» **WHAT YOU ARE ASKED TO DO**
Repeat exactly, and only, the lines of the entries below from the one with "hfin.lt_top" through the one with "rw [eLpNorm_eq_lintegral_rpow_enorm_toReal ten_thirds_ne_zero", both ends included.

» **DATA LISTING**

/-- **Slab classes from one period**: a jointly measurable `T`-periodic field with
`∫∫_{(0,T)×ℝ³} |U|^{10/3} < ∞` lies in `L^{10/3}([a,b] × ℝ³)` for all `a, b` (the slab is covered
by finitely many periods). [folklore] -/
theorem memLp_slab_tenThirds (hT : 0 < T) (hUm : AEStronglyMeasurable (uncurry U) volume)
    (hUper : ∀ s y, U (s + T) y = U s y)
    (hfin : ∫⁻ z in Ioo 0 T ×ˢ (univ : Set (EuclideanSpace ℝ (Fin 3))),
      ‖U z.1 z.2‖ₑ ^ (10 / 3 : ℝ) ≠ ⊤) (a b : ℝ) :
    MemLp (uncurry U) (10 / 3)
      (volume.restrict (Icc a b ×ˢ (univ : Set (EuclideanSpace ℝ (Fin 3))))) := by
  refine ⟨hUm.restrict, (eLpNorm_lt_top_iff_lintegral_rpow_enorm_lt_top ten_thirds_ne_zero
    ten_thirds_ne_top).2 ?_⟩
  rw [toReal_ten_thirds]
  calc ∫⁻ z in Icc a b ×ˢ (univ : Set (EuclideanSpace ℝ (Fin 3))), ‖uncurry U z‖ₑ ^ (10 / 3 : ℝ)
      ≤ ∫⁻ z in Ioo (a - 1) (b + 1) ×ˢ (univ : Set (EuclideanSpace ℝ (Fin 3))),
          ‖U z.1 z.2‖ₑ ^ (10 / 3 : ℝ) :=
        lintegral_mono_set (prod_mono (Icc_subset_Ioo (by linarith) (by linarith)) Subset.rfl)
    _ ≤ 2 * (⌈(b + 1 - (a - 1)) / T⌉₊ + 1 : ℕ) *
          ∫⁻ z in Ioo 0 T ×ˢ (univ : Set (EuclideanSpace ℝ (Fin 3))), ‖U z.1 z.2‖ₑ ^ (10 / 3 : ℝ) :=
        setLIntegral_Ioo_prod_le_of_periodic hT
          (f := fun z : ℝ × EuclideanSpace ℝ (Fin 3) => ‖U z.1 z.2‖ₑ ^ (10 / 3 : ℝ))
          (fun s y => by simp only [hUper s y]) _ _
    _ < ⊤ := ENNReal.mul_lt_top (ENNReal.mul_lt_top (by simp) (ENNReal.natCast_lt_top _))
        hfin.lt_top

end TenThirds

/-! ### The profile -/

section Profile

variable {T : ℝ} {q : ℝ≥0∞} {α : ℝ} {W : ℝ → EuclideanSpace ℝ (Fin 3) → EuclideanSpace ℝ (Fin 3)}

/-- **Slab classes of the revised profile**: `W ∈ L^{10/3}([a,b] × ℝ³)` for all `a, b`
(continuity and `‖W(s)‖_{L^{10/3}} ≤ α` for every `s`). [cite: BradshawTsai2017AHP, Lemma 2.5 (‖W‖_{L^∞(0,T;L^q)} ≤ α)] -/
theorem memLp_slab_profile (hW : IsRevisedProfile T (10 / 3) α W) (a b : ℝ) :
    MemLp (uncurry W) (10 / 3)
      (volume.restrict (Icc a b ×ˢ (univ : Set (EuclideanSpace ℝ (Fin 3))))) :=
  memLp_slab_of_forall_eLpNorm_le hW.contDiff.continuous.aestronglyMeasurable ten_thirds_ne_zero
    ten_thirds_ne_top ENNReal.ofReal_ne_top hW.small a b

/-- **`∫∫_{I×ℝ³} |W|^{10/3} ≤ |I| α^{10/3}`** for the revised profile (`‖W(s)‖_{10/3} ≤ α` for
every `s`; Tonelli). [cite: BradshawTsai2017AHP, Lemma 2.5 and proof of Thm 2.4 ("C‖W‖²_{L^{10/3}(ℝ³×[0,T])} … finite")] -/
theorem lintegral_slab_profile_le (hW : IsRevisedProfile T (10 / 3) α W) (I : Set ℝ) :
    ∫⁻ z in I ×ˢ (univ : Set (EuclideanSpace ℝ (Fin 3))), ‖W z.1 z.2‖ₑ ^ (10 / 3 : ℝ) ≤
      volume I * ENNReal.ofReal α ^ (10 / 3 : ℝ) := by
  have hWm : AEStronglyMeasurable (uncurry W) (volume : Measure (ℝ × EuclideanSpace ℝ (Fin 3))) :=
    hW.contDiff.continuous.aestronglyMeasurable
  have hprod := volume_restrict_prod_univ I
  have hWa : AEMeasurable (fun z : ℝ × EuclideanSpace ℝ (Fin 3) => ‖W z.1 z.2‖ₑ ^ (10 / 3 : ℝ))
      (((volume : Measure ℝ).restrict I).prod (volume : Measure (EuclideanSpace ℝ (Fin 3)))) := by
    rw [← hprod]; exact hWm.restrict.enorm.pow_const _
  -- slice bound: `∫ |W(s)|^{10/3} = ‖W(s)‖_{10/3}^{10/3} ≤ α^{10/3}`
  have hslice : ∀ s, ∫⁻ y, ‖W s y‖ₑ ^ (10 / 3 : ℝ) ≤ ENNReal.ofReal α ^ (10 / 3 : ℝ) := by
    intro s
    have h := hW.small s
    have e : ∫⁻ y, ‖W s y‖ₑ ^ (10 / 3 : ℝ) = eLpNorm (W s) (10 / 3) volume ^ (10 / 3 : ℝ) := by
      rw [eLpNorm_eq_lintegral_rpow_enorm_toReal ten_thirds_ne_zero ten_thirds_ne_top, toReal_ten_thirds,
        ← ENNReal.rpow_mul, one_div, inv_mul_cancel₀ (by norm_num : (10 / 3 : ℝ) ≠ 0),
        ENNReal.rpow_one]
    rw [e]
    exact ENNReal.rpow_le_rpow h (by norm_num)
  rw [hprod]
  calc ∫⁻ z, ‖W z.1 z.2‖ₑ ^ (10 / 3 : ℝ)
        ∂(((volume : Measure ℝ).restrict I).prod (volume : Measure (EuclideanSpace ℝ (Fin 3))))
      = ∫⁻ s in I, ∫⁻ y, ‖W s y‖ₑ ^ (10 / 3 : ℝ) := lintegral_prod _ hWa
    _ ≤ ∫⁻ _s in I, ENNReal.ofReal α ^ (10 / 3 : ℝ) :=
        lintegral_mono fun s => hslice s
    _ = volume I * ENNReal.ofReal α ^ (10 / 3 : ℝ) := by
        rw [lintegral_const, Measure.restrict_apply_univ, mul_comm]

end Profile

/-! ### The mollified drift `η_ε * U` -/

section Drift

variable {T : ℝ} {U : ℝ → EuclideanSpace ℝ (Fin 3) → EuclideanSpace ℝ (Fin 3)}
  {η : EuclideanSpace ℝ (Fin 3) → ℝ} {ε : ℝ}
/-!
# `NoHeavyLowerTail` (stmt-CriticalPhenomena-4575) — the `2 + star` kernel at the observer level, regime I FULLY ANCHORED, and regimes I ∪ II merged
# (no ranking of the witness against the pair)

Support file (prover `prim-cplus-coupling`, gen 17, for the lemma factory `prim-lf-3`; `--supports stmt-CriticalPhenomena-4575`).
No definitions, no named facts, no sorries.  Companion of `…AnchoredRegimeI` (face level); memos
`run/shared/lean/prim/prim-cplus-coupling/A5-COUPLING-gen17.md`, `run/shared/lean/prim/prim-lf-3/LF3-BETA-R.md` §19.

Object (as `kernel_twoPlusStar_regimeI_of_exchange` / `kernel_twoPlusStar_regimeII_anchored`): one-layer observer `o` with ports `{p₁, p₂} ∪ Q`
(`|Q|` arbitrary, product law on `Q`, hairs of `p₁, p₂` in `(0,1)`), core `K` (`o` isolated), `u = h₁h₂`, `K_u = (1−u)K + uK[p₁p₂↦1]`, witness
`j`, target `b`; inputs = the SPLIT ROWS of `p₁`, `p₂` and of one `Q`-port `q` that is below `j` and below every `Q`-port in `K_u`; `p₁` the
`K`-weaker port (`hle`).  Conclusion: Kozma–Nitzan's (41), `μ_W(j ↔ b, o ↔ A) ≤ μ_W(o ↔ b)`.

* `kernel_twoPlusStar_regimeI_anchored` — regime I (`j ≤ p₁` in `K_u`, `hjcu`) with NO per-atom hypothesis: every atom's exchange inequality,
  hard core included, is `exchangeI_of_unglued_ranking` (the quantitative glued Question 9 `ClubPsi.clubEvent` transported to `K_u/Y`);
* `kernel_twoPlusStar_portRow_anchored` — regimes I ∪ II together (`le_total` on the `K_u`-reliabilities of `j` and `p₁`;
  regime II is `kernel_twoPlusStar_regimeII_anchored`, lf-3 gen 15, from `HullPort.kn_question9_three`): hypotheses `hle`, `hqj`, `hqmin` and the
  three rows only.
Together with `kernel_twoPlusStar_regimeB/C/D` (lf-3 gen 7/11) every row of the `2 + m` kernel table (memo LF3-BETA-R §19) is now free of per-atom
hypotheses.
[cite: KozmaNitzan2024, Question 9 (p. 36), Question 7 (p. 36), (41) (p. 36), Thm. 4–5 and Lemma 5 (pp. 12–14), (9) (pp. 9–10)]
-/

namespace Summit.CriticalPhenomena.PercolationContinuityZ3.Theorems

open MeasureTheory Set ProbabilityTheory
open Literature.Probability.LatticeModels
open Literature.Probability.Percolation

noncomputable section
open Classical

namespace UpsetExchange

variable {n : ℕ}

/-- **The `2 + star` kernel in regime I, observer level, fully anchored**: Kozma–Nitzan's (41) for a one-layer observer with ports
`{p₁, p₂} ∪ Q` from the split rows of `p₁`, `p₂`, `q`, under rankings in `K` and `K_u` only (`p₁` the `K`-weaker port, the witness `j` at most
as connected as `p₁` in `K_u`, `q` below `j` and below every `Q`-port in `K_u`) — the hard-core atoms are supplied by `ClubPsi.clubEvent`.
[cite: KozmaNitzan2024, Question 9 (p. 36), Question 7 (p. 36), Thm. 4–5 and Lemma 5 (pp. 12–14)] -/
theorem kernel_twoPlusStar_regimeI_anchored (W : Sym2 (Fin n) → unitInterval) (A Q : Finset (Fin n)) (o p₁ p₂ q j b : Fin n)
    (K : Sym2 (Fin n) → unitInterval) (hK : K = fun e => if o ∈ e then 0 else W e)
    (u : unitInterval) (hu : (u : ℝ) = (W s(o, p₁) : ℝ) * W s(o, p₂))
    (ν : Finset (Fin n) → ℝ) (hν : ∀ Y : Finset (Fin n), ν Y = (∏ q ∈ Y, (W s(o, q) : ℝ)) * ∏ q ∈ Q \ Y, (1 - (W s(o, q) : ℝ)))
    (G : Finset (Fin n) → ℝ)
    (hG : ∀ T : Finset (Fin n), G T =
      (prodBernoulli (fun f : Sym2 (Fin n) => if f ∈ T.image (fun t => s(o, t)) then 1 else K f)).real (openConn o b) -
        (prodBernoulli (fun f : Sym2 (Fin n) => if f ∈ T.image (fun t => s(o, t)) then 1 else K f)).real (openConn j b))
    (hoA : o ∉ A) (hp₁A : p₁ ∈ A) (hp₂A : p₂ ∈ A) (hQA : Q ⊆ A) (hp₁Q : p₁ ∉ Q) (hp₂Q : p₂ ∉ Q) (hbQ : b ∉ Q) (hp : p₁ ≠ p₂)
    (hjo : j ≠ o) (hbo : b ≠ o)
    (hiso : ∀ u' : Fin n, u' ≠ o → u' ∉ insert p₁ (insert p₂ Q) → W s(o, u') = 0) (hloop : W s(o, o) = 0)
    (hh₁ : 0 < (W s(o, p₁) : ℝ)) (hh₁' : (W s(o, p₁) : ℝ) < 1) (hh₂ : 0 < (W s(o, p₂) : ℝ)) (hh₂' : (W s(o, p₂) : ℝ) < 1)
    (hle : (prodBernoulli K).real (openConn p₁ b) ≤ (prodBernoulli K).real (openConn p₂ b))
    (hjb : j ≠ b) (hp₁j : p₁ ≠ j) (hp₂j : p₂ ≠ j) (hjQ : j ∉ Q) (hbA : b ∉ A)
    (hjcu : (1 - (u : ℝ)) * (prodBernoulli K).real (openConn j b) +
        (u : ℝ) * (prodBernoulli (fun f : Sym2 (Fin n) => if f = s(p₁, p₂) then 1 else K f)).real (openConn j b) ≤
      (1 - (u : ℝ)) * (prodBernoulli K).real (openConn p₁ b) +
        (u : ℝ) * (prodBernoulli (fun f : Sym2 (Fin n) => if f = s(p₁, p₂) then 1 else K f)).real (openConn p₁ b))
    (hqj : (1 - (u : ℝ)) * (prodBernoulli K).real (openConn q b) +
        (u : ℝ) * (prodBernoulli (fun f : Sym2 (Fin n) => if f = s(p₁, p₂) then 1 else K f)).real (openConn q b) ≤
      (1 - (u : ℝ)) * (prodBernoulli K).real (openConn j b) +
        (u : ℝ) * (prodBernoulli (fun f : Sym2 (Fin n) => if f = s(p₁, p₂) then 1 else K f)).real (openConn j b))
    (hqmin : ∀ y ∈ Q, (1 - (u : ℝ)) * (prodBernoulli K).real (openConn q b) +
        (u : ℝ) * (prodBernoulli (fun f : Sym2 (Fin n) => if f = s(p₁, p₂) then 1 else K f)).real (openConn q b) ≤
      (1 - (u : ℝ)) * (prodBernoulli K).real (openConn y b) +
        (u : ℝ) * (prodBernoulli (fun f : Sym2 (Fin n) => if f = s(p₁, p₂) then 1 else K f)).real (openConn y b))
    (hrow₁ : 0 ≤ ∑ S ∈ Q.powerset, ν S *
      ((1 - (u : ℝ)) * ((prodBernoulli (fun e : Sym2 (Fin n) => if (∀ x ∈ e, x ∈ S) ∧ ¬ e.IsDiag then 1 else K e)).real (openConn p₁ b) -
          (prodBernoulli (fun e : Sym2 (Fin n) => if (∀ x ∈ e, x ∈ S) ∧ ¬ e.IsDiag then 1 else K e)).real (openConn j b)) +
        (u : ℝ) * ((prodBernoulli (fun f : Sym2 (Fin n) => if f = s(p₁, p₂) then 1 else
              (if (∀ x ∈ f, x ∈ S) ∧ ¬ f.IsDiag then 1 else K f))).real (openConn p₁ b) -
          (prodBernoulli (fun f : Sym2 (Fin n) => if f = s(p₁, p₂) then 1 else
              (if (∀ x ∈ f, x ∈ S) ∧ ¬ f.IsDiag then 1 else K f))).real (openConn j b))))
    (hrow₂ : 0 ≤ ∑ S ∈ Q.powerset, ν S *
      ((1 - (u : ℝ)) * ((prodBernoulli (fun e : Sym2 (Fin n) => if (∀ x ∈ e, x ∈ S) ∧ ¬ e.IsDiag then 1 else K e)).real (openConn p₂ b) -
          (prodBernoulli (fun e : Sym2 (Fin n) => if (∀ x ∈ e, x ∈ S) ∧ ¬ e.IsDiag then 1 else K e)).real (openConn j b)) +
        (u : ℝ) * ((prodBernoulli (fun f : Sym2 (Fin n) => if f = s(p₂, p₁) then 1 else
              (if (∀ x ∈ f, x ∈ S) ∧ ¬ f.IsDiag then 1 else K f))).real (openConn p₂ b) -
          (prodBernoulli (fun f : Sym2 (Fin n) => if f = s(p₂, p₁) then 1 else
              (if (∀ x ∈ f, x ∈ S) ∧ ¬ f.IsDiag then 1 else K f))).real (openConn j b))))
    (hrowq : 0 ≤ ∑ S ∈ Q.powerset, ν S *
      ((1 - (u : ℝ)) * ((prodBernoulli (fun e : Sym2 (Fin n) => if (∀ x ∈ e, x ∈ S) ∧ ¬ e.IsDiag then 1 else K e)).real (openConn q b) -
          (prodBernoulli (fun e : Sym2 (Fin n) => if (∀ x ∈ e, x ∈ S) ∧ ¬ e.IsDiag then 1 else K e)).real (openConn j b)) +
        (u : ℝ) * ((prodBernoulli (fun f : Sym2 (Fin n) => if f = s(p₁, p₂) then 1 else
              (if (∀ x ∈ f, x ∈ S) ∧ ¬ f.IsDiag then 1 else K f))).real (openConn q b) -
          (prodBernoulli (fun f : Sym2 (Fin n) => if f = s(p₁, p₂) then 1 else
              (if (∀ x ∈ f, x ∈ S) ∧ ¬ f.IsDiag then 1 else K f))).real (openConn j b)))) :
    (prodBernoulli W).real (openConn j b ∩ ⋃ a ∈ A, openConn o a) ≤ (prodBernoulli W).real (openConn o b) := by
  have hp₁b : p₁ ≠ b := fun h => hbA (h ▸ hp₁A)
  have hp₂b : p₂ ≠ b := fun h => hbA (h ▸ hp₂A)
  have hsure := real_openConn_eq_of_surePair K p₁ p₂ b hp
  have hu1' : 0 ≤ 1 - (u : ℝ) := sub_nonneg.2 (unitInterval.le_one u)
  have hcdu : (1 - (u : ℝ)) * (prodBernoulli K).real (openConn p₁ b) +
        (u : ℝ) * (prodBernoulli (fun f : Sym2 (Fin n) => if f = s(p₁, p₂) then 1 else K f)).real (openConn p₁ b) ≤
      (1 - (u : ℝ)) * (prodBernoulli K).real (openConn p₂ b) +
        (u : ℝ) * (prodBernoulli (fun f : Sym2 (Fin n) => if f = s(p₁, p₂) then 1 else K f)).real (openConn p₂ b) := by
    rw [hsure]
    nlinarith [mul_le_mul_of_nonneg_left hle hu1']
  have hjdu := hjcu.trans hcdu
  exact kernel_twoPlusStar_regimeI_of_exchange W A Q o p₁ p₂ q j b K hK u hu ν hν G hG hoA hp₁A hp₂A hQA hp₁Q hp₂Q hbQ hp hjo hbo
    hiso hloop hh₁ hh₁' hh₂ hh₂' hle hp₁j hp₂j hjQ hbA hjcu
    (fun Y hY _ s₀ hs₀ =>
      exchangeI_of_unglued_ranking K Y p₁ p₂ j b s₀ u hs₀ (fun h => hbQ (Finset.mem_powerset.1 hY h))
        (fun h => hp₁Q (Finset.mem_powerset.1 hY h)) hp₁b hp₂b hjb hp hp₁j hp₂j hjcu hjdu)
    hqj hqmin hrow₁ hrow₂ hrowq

» **TASK SOLUTION**
        hfin.lt_top

end TenThirds

/-! ### The profile -/

section Profile

variable {T : ℝ} {q : ℝ≥0∞} {α : ℝ} {W : ℝ → EuclideanSpace ℝ (Fin 3) → EuclideanSpace ℝ (Fin 3)}

/-- **Slab classes of the revised profile**: `W ∈ L^{10/3}([a,b] × ℝ³)` for all `a, b`
(continuity and `‖W(s)‖_{L^{10/3}} ≤ α` for every `s`). [cite: BradshawTsai2017AHP, Lemma 2.5 (‖W‖_{L^∞(0,T;L^q)} ≤ α)] -/
theorem memLp_slab_profile (hW : IsRevisedProfile T (10 / 3) α W) (a b : ℝ) :
    MemLp (uncurry W) (10 / 3)
      (volume.restrict (Icc a b ×ˢ (univ : Set (EuclideanSpace ℝ (Fin 3))))) :=
  memLp_slab_of_forall_eLpNorm_le hW.contDiff.continuous.aestronglyMeasurable ten_thirds_ne_zero
    ten_thirds_ne_top ENNReal.ofReal_ne_top hW.small a b

/-- **`∫∫_{I×ℝ³} |W|^{10/3} ≤ |I| α^{10/3}`** for the revised profile (`‖W(s)‖_{10/3} ≤ α` for
every `s`; Tonelli). [cite: BradshawTsai2017AHP, Lemma 2.5 and proof of Thm 2.4 ("C‖W‖²_{L^{10/3}(ℝ³×[0,T])} … finite")] -/
theorem lintegral_slab_profile_le (hW : IsRevisedProfile T (10 / 3) α W) (I : Set ℝ) :
    ∫⁻ z in I ×ˢ (univ : Set (EuclideanSpace ℝ (Fin 3))), ‖W z.1 z.2‖ₑ ^ (10 / 3 : ℝ) ≤
      volume I * ENNReal.ofReal α ^ (10 / 3 : ℝ) := by
  have hWm : AEStronglyMeasurable (uncurry W) (volume : Measure (ℝ × EuclideanSpace ℝ (Fin 3))) :=
    hW.contDiff.continuous.aestronglyMeasurable
  have hprod := volume_restrict_prod_univ I
  have hWa : AEMeasurable (fun z : ℝ × EuclideanSpace ℝ (Fin 3) => ‖W z.1 z.2‖ₑ ^ (10 / 3 : ℝ))
      (((volume : Measure ℝ).restrict I).prod (volume : Measure (EuclideanSpace ℝ (Fin 3)))) := by
    rw [← hprod]; exact hWm.restrict.enorm.pow_const _
  -- slice bound: `∫ |W(s)|^{10/3} = ‖W(s)‖_{10/3}^{10/3} ≤ α^{10/3}`
  have hslice : ∀ s, ∫⁻ y, ‖W s y‖ₑ ^ (10 / 3 : ℝ) ≤ ENNReal.ofReal α ^ (10 / 3 : ℝ) := by
    intro s
    have h := hW.small s
    have e : ∫⁻ y, ‖W s y‖ₑ ^ (10 / 3 : ℝ) = eLpNorm (W s) (10 / 3) volume ^ (10 / 3 : ℝ) := by
      rw [eLpNorm_eq_lintegral_rpow_enorm_toReal ten_thirds_ne_zero ten_thirds_ne_top, toReal_ten_thirds,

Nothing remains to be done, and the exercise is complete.